Books·
The Checklist Manifesto
Smart people miss steps; checklists turn chaos into reliable, repeatable wins
Metadata
| Author | Atul Gawande |
| Year | 2009 |
The Book in 3 Sentences
- Complexity causes failure, not ignorance. Even experts miss basic steps when systems become too complicated.
- Simple checklists prevent catastrophic mistakes. Short, well-designed lists improve reliability and outcomes across industries.
- Discipline beats ego. Modern success depends on structured teamwork, not individual brilliance.
☘️ How the Book Changed Me
- I often miss important steps in design—like accessibility—not because I lack awareness, but because there are too many factors to juggle at once. This book made me realize I shouldn’t rely on memory alone; I need a simple checklist, especially for accessibility, to make sure the fundamentals are always covered before calling a design complete.
- We already have a good practice of checklist in personal life, but could be more rigorous when it comes to more high-pressure situation.
✍️ My Top 3 Quotes
- The volume and complexity of what we know has exceeded our individual ability to deliver its benefits correctly, safely, or reliably.
- The problem is not incompetence. The problem is complexity.
- Checklists seem able to defend anyone, even the experienced, against failure in many more tasks than we realized.

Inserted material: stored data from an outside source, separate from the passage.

import Mathlib
import Literature.NumberTheory.Automorphic.AutomorphicGaloisConjProofs
import Literature.NumberTheory.Automorphic.AutomorphicRepsGLCuspidalL2Step3bHolds
import Literature.NumberTheory.Automorphic.GLnAdelicStructureProofs
import Literature.NumberTheory.Automorphic.GaloisActionPlaces
import Literature.NumberTheory.Automorphic.ChebotarevArtinRepHolds
import Literature.NumberTheory.GaloisRepresentations.KummerCharacters
import Literature.NumberTheory.GaloisRepresentations.AbsGaloisOuterConj
import HarnessLib
import Literature.NumberTheory.GaloisRepresentations.KummerCoherentFamiliesNotTauInvariant

/-!
# StubAdmissiblePowers — MOVED (deprecated alias module)

Topic `Literature/Uncategorized`. Every declaration of this gate-parked module now lives,
byte-identical, in
`Literature/NumberTheory/GaloisRepresentations/KummerCoherentFamiliesNotTauInvariant.lean`
(namespace `Literature.NumberTheory.GaloisRepresentations`; librarian move 2026-08-16). This module
keeps the main constant as a deprecated reducible `abbrev` of the moved one and every other name as
a deprecated alias, so that importers keep compiling (deprecation warnings only); it can be deleted
once no module names `Literature.Uncategorized.StubAdmissiblePowers`.
-/

namespace Literature.Uncategorized

/-- DEPRECATED alias (librarian move 2026-08-16): this constant is, by definition, the moved
`Literature.NumberTheory.GaloisRepresentations.StubAdmissiblePowers`
(statement byte-identical there); kept as a reducible `abbrev` so that files naming the old
constant keep elaborating. [folklore] -/
@[deprecated Literature.NumberTheory.GaloisRepresentations.StubAdmissiblePowers
  (since := "2026-08-16")]
abbrev StubAdmissiblePowers : Prop :=
  Literature.NumberTheory.GaloisRepresentations.StubAdmissiblePowers

@[deprecated Literature.NumberTheory.GaloisRepresentations.CoherentFamiliesTauInvariant
  (since := "2026-08-16")]
alias CoherentFamiliesTauInvariant :=
  Literature.NumberTheory.GaloisRepresentations.CoherentFamiliesTauInvariant

@[deprecated Literature.NumberTheory.GaloisRepresentations.outerConj_smul_kummerRoot
  (since := "2026-08-16")]
alias outerConj_smul_kummerRoot :=
  Literature.NumberTheory.GaloisRepresentations.outerConj_smul_kummerRoot

@[deprecated Literature.NumberTheory.GaloisRepresentations.inflate_kummer_apply_coe
  (since := "2026-08-16")]
alias inflate_kummer_apply_coe :=
  Literature.NumberTheory.GaloisRepresentations.inflate_kummer_apply_coe

@[deprecated Literature.NumberTheory.GaloisRepresentations.rat_pow_three_ne_four
  (since := "2026-08-16")]
alias rat_pow_three_ne_four := Literature.NumberTheory.GaloisRepresentations.rat_pow_three_ne_four

@[deprecated Literature.NumberTheory.GaloisRepresentations.exists_coherentFamily_not_tauInvariant
  (since := "2026-08-16")]
alias exists_coherentFamily_not_tauInvariant :=
  Literature.NumberTheory.GaloisRepresentations.exists_coherentFamily_not_tauInvariant

@[deprecated Literature.NumberTheory.GaloisRepresentations.coherentFamiliesTauInvariant_false
  (since := "2026-08-16")]
alias coherentFamiliesTauInvariant_false :=
  Literature.NumberTheory.GaloisRepresentations.coherentFamiliesTauInvariant_false

@[deprecated Literature.NumberTheory.GaloisRepresentations.nonempty_cuspidalAutomorphicRepData_zero
  (since := "2026-08-16")]
alias nonempty_cuspidalAutomorphicRepData_zero :=
  Literature.NumberTheory.GaloisRepresentations.nonempty_cuspidalAutomorphicRepData_zero

@[deprecated Literature.NumberTheory.GaloisRepresentations.coherentFamiliesTauInvariant_of_stubB
  (since := "2026-08-16")]
alias coherentFamiliesTauInvariant_of_stubB :=
  Literature.NumberTheory.GaloisRepresentations.coherentFamiliesTauInvariant_of_stubB

@[deprecated Literature.NumberTheory.GaloisRepresentations.stubAdmissiblePowers_false_of
  (since := "2026-08-16")]
alias stubAdmissiblePowers_false_of :=
  Literature.NumberTheory.GaloisRepresentations.stubAdmissiblePowers_false_of

@[deprecated Literature.NumberTheory.GaloisRepresentations.stubAdmissiblePowers_false
  (since := "2026-08-16")]
alias stubAdmissiblePowers_false :=
  Literature.NumberTheory.GaloisRepresentations.stubAdmissiblePowers_false

end Literature.Uncategorized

- The real lesson of the checklist is that under the right circumstances, a dumb tool can beat smart people.
📒 Summary + Notes
- Modern systems (medicine, aviation, construction) are too complex for memory alone. Experts fail not because they lack knowledge, but because complexity overwhelms them.
→ Knowledge isn’t enough. Execution fails.
- Gawande introduces checklists used in aviation. Pilots rely on them even after decades of experience.
- The End of the Master Builder: In the past, one person oversaw everything (like a “master builder”). Today, work is specialized and distributed.
→ Coordination failures are the biggest modern risk.
- The World Health Organization develops a surgical safety checklist. It includes simple steps like confirming patient identity and team introductions.
- The surgical checklist is tested globally. Results: major drops in complications and deaths.
- How to build a good checklist:
- Ego is often the barrier to safety.
- The myth of the lone genius is outdated. Modern heroism is disciplined teamwork.
- A story of checklists used in investing (hedge funds). They prevent cognitive errors and emotional decisions.